### Work required
Please start at the first line of the records beneath and quote each line exactly, ending with the line containing "Valuation K Γ₀)".

### Provided data
import Mathlib
import Summits.Ventures.HodgeRepro2.T5PrincipalUnitFiltration
import Summits.Ventures.HodgeRepro2.T5DominantParameter

/-!
# The two higher unit groups are the same: divisibility in `𝒪_E` ↔ valuation on `E^×`

Dictionary (Mathlib + own prefix) between the two kernel descriptions of the higher unit groups
`U_E^n` used in the N5 [A]-ledger of route/T5-route-2.md:

* `T5PrincipalUnitFiltration.higherUnits ϖ n : Subgroup 𝒪ˣ = {u ∣ ϖ^n ∣ u − 1}` (divisibility in the
  ring of integers; (A10), rows 41–50 of route/LEAN-ANNEX-p4.md), and
* `T5DominantParameter.higherUnits v γ : Subgroup Kˣ = {x ∣ v (x − 1) ≤ γ}` (the valuation;
  Lemma N5.L7's estimates, row 51).

For `v : Valuation K Γ₀` with integers `O` (`v.Integers O`, e.g. `O = v.integer`) and `ϖ ∈ O` with
`v ϖ ^ n < 1`: `ϖ^n ∣ u − 1` in `O` iff `v (u − 1) ≤ v ϖ ^ n` (`dvd_sub_one_iff`), so the image of
`T5PrincipalUnitFiltration.higherUnits ϖ n` in `Kˣ` IS `T5DominantParameter.higherUnits v (v ϖ ^ n)`
(`map_higherUnits_eq`; every element of the latter is a unit of `O`, `exists_unitsMap_eq`). The
DVR form (`ϖ` irreducible, `n ≥ 1`) is `map_higherUnits_eq_of_irreducible`.

Uses an L-value-free non-vanishing device: NO (README §8(d)).
-/

namespace Summit.Ventures.HodgeRepro2.T5HigherUnitsDictionary

open Valuation

variable {K Γ₀ : Type*} [Field K] [LinearOrderedCommGroupWithZero Γ₀] (v : Valuation K Γ₀)
variable {O : Type*} [CommRing O] [Algebra O K]

/-- The units of `O` as units of `K`. -/
noncomputable def unitsMap : Oˣ →* Kˣ := Units.map (algebraMap O K : O →* K)

/-- `unitsMap x = algebraMap O K x` on the underlying elements. -/
theorem coe_unitsMap (x : Oˣ) : ((unitsMap (K := K) (O := O) x : Kˣ) : K) = algebraMap O K x := rfl

/-- `unitsMap` is injective. -/
theorem unitsMap_injective (hv : v.Integers O) : Function.Injective (unitsMap (K := K) (O := O)) :=
  Units.map_injective hv.hom_inj

/-- Divisibility in `O` against the valuation on `K`: `ϖ^n ∣ u − 1` iff `v (u − 1) ≤ v ϖ ^ n`. -/
theorem dvd_sub_one_iff (hv : v.Integers O) (ϖ : O) (n : ℕ) (x : Oˣ) :
    ϖ ^ n ∣ (x : O) - 1 ↔ v ((unitsMap (K := K) x : K) - 1) ≤ v (algebraMap O K ϖ) ^ n := by
  rw [hv.dvd_iff_le, map_pow, v.map_pow, _root_.map_sub, map_one, coe_unitsMap]

/-- The two membership conditions agree on the units of `O`. -/
theorem mem_higherUnits_iff_mem (hv : v.Integers O) (ϖ : O) (n : ℕ)
    (hn : v (algebraMap O K ϖ) ^ n < 1) (x : Oˣ) :
    x ∈ T5PrincipalUnitFiltration.higherUnits ϖ n ↔
      unitsMap x ∈ T5DominantParameter.higherUnits v (v (algebraMap O K ϖ) ^ n) hn := by
  rw [T5PrincipalUnitFiltration.mem_higherUnits, T5DominantParameter.mem_higherUnits_iff,
    dvd_sub_one_iff v hv]

/-- Every element of the valuation-defined `U(γ)` (`γ < 1`) is a unit of `O`. -/
theorem exists_unitsMap_eq (hv : v.Integers O) {γ : Γ₀} (hγ : γ < 1) {y : Kˣ}
    (hy : y ∈ T5DominantParameter.higherUnits v γ hγ) : ∃ x : Oˣ, unitsMap x = y := by
  have h1 : v (y : K) = 1 := T5DominantParameter.val_eq_one_of_mem v hy
  obtain ⟨a, ha⟩ := hv.exists_of_le_one h1.le
  have hu : IsUnit a := hv.isUnit_of_one' (by rw [ha, h1])
  obtain ⟨u, rfl⟩ := hu
  exact ⟨u, Units.ext (by rw [coe_unitsMap, ha])⟩

/-- The dictionary: the image in `Kˣ` of the divisibility-defined `U^n` is the valuation-defined
`U(v ϖ ^ n)`. -/
theorem map_higherUnits_eq (hv : v.Integers O) (ϖ : O) (n : ℕ)
    (hn : v (algebraMap O K ϖ) ^ n < 1) :
    (T5PrincipalUnitFiltration.higherUnits ϖ n).map (unitsMap (K := K)) =
      T5DominantParameter.higherUnits v (v (algebraMap O K ϖ) ^ n) hn := by
  ext y
  constructor
  · rintro ⟨x, hx, rfl⟩
    exact (mem_higherUnits_iff_mem v hv ϖ n hn x).1 hx
  · intro hy
    obtain ⟨x, rfl⟩ := exists_unitsMap_eq v hv _ hy
    exact ⟨x, (mem_higherUnits_iff_mem v hv ϖ n hn x).2 hy, rfl⟩

/-- A uniformiser has `v ϖ ^ n < 1` for `n ≥ 1`. -/
theorem pow_lt_one_of_irreducible (hv : v.Integers O) {ϖ : O} (hϖ : Irreducible ϖ) {n : ℕ}
    (hn : n ≠ 0) :
    v (algebraMap O K ϖ) ^ n < 1 :=
  pow_lt_one₀ zero_le (hv.valuation_irreducible_lt_one hϖ) hn

/-- The dictionary in the DVR form of (A10): `ϖ` irreducible, `n ≥ 1`. -/
theorem map_higherUnits_eq_of_irreducible (hv : v.Integers O) {ϖ : O} (hϖ : Irreducible ϖ)
    {n : ℕ} (hn : n ≠ 0) :
    (T5PrincipalUnitFiltration.higherUnits ϖ n).map (unitsMap (K := K)) =
      T5DominantParameter.higherUnits v (v (algebraMap O K ϖ) ^ n)
        (pow_lt_one_of_irreducible v hv hϖ hn) :=
  map_higherUnits_eq v hv ϖ n _

/-- The dictionary on Mathlib's own integer ring `v.integer`. -/
theorem map_higherUnits_eq_integer (ϖ : v.integer) (n : ℕ)
    (hn : v (algebraMap v.integer K ϖ) ^ n < 1) :
    (T5PrincipalUnitFiltration.higherUnits ϖ n).map (unitsMap (K := K)) =
      T5DominantParameter.higherUnits v (v (algebraMap v.integer K ϖ) ^ n) hn :=
  map_higherUnits_eq v (Valuation.integer.integers v) ϖ n hn

end Summit.Ventures.HodgeRepro2.T5HigherUnitsDictionary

### Reply
import Mathlib
import Summits.Ventures.HodgeRepro2.T5PrincipalUnitFiltration
import Summits.Ventures.HodgeRepro2.T5DominantParameter

/-!
# The two higher unit groups are the same: divisibility in `𝒪_E` ↔ valuation on `E^×`

Dictionary (Mathlib + own prefix) between the two kernel descriptions of the higher unit groups
`U_E^n` used in the N5 [A]-ledger of route/T5-route-2.md:

* `T5PrincipalUnitFiltration.higherUnits ϖ n : Subgroup 𝒪ˣ = {u ∣ ϖ^n ∣ u − 1}` (divisibility in the
  ring of integers; (A10), rows 41–50 of route/LEAN-ANNEX-p4.md), and
* `T5DominantParameter.higherUnits v γ : Subgroup Kˣ = {x ∣ v (x − 1) ≤ γ}` (the valuation;
  Lemma N5.L7's estimates, row 51).

For `v : Valuation K Γ₀` with integers `O` (`v.Integers O`, e.g. `O = v.integer`) and `ϖ ∈ O` with
`v ϖ ^ n < 1`: `ϖ^n ∣ u − 1` in `O` iff `v (u − 1) ≤ v ϖ ^ n` (`dvd_sub_one_iff`), so the image of
`T5PrincipalUnitFiltration.higherUnits ϖ n` in `Kˣ` IS `T5DominantParameter.higherUnits v (v ϖ ^ n)`
(`map_higherUnits_eq`; every element of the latter is a unit of `O`, `exists_unitsMap_eq`). The
DVR form (`ϖ` irreducible, `n ≥ 1`) is `map_higherUnits_eq_of_irreducible`.

Uses an L-value-free non-vanishing device: NO (README §8(d)).
-/

namespace Summit.Ventures.HodgeRepro2.T5HigherUnitsDictionary

open Valuation

variable {K Γ₀ : Type*} [Field K] [LinearOrderedCommGroupWithZero Γ₀] (v : Valuation K Γ₀)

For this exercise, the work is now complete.